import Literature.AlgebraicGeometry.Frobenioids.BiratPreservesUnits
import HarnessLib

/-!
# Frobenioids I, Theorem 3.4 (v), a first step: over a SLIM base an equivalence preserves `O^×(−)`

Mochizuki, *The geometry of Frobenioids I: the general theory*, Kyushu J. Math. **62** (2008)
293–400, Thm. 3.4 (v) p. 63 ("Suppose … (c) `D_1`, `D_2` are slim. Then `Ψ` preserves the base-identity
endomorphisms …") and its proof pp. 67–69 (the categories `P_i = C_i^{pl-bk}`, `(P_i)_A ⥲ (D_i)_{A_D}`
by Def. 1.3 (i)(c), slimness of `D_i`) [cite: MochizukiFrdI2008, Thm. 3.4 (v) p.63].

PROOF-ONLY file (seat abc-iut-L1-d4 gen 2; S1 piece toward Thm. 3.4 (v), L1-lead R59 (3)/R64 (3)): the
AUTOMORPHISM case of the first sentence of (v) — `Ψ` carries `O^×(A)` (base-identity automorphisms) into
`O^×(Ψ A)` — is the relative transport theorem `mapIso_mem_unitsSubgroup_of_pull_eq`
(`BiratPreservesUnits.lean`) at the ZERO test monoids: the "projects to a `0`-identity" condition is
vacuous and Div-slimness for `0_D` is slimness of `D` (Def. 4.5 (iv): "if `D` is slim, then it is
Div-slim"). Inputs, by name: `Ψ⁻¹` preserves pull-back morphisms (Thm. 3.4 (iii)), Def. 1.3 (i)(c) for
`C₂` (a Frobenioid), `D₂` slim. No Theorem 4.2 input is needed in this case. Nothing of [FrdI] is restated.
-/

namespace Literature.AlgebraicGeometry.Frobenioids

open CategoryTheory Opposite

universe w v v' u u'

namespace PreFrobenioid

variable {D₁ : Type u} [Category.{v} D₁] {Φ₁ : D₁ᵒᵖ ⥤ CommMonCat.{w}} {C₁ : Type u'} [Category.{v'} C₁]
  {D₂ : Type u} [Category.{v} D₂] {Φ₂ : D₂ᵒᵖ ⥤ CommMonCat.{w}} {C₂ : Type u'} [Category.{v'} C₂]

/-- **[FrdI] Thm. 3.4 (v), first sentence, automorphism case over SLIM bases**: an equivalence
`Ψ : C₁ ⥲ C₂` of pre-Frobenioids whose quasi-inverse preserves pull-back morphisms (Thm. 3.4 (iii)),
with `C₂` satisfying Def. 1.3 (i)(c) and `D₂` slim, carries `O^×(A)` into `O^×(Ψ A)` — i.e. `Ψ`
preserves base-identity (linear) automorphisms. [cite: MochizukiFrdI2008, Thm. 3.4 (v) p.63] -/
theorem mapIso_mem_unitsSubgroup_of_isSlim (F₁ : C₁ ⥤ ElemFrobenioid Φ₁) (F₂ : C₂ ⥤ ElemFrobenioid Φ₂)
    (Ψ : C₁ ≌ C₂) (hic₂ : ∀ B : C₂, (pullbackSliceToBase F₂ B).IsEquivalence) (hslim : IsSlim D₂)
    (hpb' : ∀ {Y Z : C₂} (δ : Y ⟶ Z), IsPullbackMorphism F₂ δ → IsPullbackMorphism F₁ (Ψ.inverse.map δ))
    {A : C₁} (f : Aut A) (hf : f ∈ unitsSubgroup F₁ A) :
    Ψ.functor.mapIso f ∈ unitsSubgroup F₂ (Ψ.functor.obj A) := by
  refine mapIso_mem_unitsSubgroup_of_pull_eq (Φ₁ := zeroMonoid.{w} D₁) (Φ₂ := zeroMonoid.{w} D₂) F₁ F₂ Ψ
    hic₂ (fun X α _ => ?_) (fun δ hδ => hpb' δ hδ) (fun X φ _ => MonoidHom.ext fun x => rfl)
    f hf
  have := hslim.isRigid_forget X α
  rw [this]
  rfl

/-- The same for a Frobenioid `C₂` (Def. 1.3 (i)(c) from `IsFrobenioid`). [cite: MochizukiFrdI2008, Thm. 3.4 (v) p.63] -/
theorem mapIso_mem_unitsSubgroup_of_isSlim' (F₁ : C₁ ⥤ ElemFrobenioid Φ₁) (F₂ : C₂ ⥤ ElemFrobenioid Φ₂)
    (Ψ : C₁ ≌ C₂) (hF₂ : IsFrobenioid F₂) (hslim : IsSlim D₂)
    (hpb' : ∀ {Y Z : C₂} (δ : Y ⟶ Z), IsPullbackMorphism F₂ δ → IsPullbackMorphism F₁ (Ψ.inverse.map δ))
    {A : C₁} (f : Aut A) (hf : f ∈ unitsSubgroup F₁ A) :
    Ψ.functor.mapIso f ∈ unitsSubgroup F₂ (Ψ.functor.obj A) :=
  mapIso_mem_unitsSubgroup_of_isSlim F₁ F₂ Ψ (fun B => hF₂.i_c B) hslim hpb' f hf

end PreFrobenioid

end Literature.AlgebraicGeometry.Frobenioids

____

*Assignment*
Set down exactly the lines of the data above, beginning with the line that has "by Def. 1.3" and ending with the line that has "at the ZERO", and no others.

*Exercise response*
by Def. 1.3 (i)(c), slimness of `D_i`) [cite: MochizukiFrdI2008, Thm. 3.4 (v) p.63].

PROOF-ONLY file (seat abc-iut-L1-d4 gen 2; S1 piece toward Thm. 3.4 (v), L1-lead R59 (3)/R64 (3)): the
AUTOMORPHISM case of the first sentence of (v) — `Ψ` carries `O^×(A)` (base-identity automorphisms) into
`O^×(Ψ A)` — is the relative transport theorem `mapIso_mem_unitsSubgroup_of_pull_eq`
(`BiratPreservesUnits.lean`) at the ZERO test monoids: the "projects to a `0`-identity" condition is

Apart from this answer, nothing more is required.